Goal of the exercise — Set down exactly the lines in the records below that run from the line with "On a core matroid" to the line with "open scoped Classical in", inclusive, and nothing more.

Available records —
import Summits.Ventures.PercRepro.RLSRulePlus

/-!
# The flats of the core are small: `|F| ≤ 2^q − 1` for every rank-`q` flat (night-3, gen 4)

On a core matroid (`Core M p`: simple, rank `p`, coloop-free, every element `e` with an `e`-free partition
`E ∖ e = A ⊔ A'`, `e ∉ cl A`, `e ∉ cl A'`) a rank-`q` flat `F` splits, for any `e ∈ F`, as
`F ∖ e = (F ∩ A) ⊔ (F ∩ A')`, and the closure of each part is a flat INSIDE `F` that avoids `e`, hence of rank
`< q` (`exists_cover_erase_of_core`).  So `f(q) ≤ 2 f(q − 1) + 1` for the largest size `f(q)` of a rank-`q` flat,
and by induction **`card_add_one_le_two_pow_of_core`**: `|F| + 1 ≤ 2^q`.  (Rank `3`: `≤ 7`, sharpened to `6` in
`RLSRuleCoreSix`; rank `4`: `≤ 15`.)  The lead's (rm)(4)(i) request: the recursion in the kernel, at every rank.
Imports `RLSRulePlus`.  Axioms: standard.
-/

open scoped Matroid

namespace PercRepro

namespace NightThree

open Finset ThmH PerFlat

variable {α : Type*} [DecidableEq α] {M : Matroid α} [M.Finite]

omit [DecidableEq α] in
/-- The closure of a subset of a flat `F` that misses a point `e ∈ F` has rank `< rank F`. -/
theorem eRk_lt_of_subset_flat_of_notMem_closure {F B : Finset α} {q : ℕ} (hF : F ∈ flatsQ M q) (hB : B ⊆ F)
    {e : α} (he : e ∈ F) (heB : e ∉ M.closure (B : Set α)) : M.eRk (B : Set α) < (q : ℕ∞) := by
  obtain ⟨_, hflat, hq⟩ := mem_flatsQ.1 hF
  by_contra hle
  push Not at hle
  have hcl := closure_eq_of_subset_flat hflat (Finset.coe_subset.2 hB) (Finset.finite_toSet _) (by rw [hq]; exact hle)
  exact heB (by rw [hcl]; exact Finset.mem_coe.2 he)

open scoped Classical in
/-- **The cover of `F ∖ e` by two smaller flats.**  For a rank-`q` flat `F` of the core and `e ∈ F` there are flats
`F₁, F₂ ⊆ F` of ranks `< q` with `F ∖ {e} ⊆ F₁ ∪ F₂`. -/
theorem exists_cover_erase_of_core {p : ℕ} (hc : Core M p) {F : Finset α} {q : ℕ} (hF : F ∈ flatsQ M q) {e : α}
    (he : e ∈ F) :
    ∃ F₁ F₂ : Finset α, ∃ r₁ r₂ : ℕ, r₁ < q ∧ r₂ < q ∧ F₁ ∈ flatsQ M r₁ ∧ F₂ ∈ flatsQ M r₂ ∧
      F₁ ⊆ F ∧ F₂ ⊆ F ∧ F.erase e ⊆ F₁ ∪ F₂ := by
  obtain ⟨hFE, hflat, hq⟩ := mem_flatsQ.1 hF
  have heE : e ∈ M.E := by rw [← coe_gr M]; exact Finset.mem_coe.2 (hFE he)
  obtain ⟨A, hAE, heA, heA'⟩ := hc.2.2.2 e heE
  set A₁ := (F.erase e).filter (fun x => x ∈ A) with hA₁
  set A₂ := (F.erase e).filter (fun x => x ∉ A) with hA₂
  have hA₁F : A₁ ⊆ F := (Finset.filter_subset _ _).trans (Finset.erase_subset _ _)
  have hA₂F : A₂ ⊆ F := (Finset.filter_subset _ _).trans (Finset.erase_subset _ _)
  have hFE' : (F : Set α) ⊆ M.E := by rw [← coe_gr M]; exact Finset.coe_subset.2 hFE
  -- `e` is outside both closures
  have he1 : e ∉ M.closure (A₁ : Set α) := fun h =>
    heA (M.closure_mono (fun x hx => (Finset.mem_filter.1 (Finset.mem_coe.1 hx)).2) h)
  have he2 : e ∉ M.closure (A₂ : Set α) := fun h =>
    heA' (M.closure_mono (fun x hx => by
      have hx' := Finset.mem_filter.1 (Finset.mem_coe.1 hx)
      have hxe := Finset.mem_erase.1 hx'.1
      exact ⟨⟨hFE' (Finset.mem_coe.2 hxe.2), fun h => hxe.1 (Set.mem_singleton_iff.1 h)⟩, hx'.2⟩) h)
  -- the closures are flats inside `F`
  have hcl1 : M.closure (A₁ : Set α) ⊆ F := by
    rw [← hflat.closure]; exact M.closure_subset_closure (Finset.coe_subset.2 hA₁F)
  have hcl2 : M.closure (A₂ : Set α) ⊆ F := by
    rw [← hflat.closure]; exact M.closure_subset_closure (Finset.coe_subset.2 hA₂F)
  obtain ⟨r₁, hr₁, _⟩ := eRk_eq_nat M (clF M A₁)
  obtain ⟨r₂, hr₂, _⟩ := eRk_eq_nat M (clF M A₂)
  have hlt1 := eRk_lt_of_subset_flat_of_notMem_closure hF hA₁F he he1
  have hlt2 := eRk_lt_of_subset_flat_of_notMem_closure hF hA₂F he he2
  rw [← M.eRk_closure_eq, ← coe_clF, hr₁] at hlt1
  rw [← M.eRk_closure_eq, ← coe_clF, hr₂] at hlt2
  refine ⟨clF M A₁, clF M A₂, r₁, r₂, by exact_mod_cast hlt1, by exact_mod_cast hlt2, ?_, ?_, ?_, ?_, ?_⟩
  · rw [mem_flatsQ]
    refine ⟨?_, by rw [coe_clF]; exact M.isFlat_closure _, hr₁⟩
    rw [← Finset.coe_subset, coe_clF, coe_gr]; exact M.closure_subset_ground _
  · rw [mem_flatsQ]
    refine ⟨?_, by rw [coe_clF]; exact M.isFlat_closure _, hr₂⟩
    rw [← Finset.coe_subset, coe_clF, coe_gr]; exact M.closure_subset_ground _
  · rw [← Finset.coe_subset, coe_clF]; exact hcl1
  · rw [← Finset.coe_subset, coe_clF]; exact hcl2
  · intro x hx
    rw [Finset.mem_union]
    by_cases hxA : x ∈ A
    · left
      have : x ∈ A₁ := Finset.mem_filter.2 ⟨hx, hxA⟩
      rw [← Finset.mem_coe, coe_clF]
      exact M.subset_closure _ ((Finset.coe_subset.2 hA₁F).trans hFE') (Finset.mem_coe.2 this)
    · right
      have : x ∈ A₂ := Finset.mem_filter.2 ⟨hx, hxA⟩
      rw [← Finset.mem_coe, coe_clF]
      exact M.subset_closure _ ((Finset.coe_subset.2 hA₂F).trans hFE') (Finset.mem_coe.2 this)

/-- **The flats of the core are small**: a rank-`q` flat has at most `2^q − 1` points (`|F| + 1 ≤ 2^q`). -/
theorem card_add_one_le_two_pow_of_core {p : ℕ} (hc : Core M p) :
    ∀ (q : ℕ) (F : Finset α), F ∈ flatsQ M q → F.card + 1 ≤ 2 ^ q := by
  intro q
  induction q using Nat.strong_induction_on with
  | _ q ih =>
    intro F hF
    rcases F.eq_empty_or_nonempty with hemp | ⟨e, he⟩
    · rw [hemp, Finset.card_empty]; exact Nat.one_le_two_pow
    obtain ⟨F₁, F₂, r₁, r₂, hr₁, hr₂, hF₁, hF₂, _, _, hcov⟩ := exists_cover_erase_of_core hc hF he
    have h1 := ih r₁ hr₁ F₁ hF₁
    have h2 := ih r₂ hr₂ F₂ hF₂
    have hpow1 : 2 ^ r₁ ≤ 2 ^ (q - 1) := Nat.pow_le_pow_right (by norm_num) (by omega)
    have hpow2 : 2 ^ r₂ ≤ 2 ^ (q - 1) := Nat.pow_le_pow_right (by norm_num) (by omega)
    have hq : 2 ^ q = 2 * 2 ^ (q - 1) := by
      obtain ⟨q', rfl⟩ : ∃ q', q = q' + 1 := ⟨q - 1, by omega⟩
      rw [Nat.add_sub_cancel, pow_succ]; ring
    have hcard : F.card = (F.erase e).card + 1 := by rw [Finset.card_erase_add_one he]
    have hle : (F.erase e).card ≤ F₁.card + F₂.card :=
      (Finset.card_le_card hcov).trans (Finset.card_union_le _ _)
    omega

/-- Rank `4`: every rank-`4` flat of the core has at most `15` points. -/
theorem card_le_fifteen_of_core {p : ℕ} (hc : Core M p) {F : Finset α} (hF : F ∈ flatsQ M 4) : F.card ≤ 15 := by
  have := card_add_one_le_two_pow_of_core hc 4 F hF
  omega

end NightThree

end PercRepro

The answer —
On a core matroid (`Core M p`: simple, rank `p`, coloop-free, every element `e` with an `e`-free partition
`E ∖ e = A ⊔ A'`, `e ∉ cl A`, `e ∉ cl A'`) a rank-`q` flat `F` splits, for any `e ∈ F`, as
`F ∖ e = (F ∩ A) ⊔ (F ∩ A')`, and the closure of each part is a flat INSIDE `F` that avoids `e`, hence of rank
`< q` (`exists_cover_erase_of_core`).  So `f(q) ≤ 2 f(q − 1) + 1` for the largest size `f(q)` of a rank-`q` flat,
and by induction **`card_add_one_le_two_pow_of_core`**: `|F| + 1 ≤ 2^q`.  (Rank `3`: `≤ 7`, sharpened to `6` in
`RLSRuleCoreSix`; rank `4`: `≤ 15`.)  The lead's (rm)(4)(i) request: the recursion in the kernel, at every rank.
Imports `RLSRulePlus`.  Axioms: standard.
-/

open scoped Matroid

namespace PercRepro

namespace NightThree

open Finset ThmH PerFlat

variable {α : Type*} [DecidableEq α] {M : Matroid α} [M.Finite]

omit [DecidableEq α] in
/-- The closure of a subset of a flat `F` that misses a point `e ∈ F` has rank `< rank F`. -/
theorem eRk_lt_of_subset_flat_of_notMem_closure {F B : Finset α} {q : ℕ} (hF : F ∈ flatsQ M q) (hB : B ⊆ F)
    {e : α} (he : e ∈ F) (heB : e ∉ M.closure (B : Set α)) : M.eRk (B : Set α) < (q : ℕ∞) := by
  obtain ⟨_, hflat, hq⟩ := mem_flatsQ.1 hF
  by_contra hle
  push Not at hle
  have hcl := closure_eq_of_subset_flat hflat (Finset.coe_subset.2 hB) (Finset.finite_toSet _) (by rw [hq]; exact hle)
  exact heB (by rw [hcl]; exact Finset.mem_coe.2 he)

open scoped Classical in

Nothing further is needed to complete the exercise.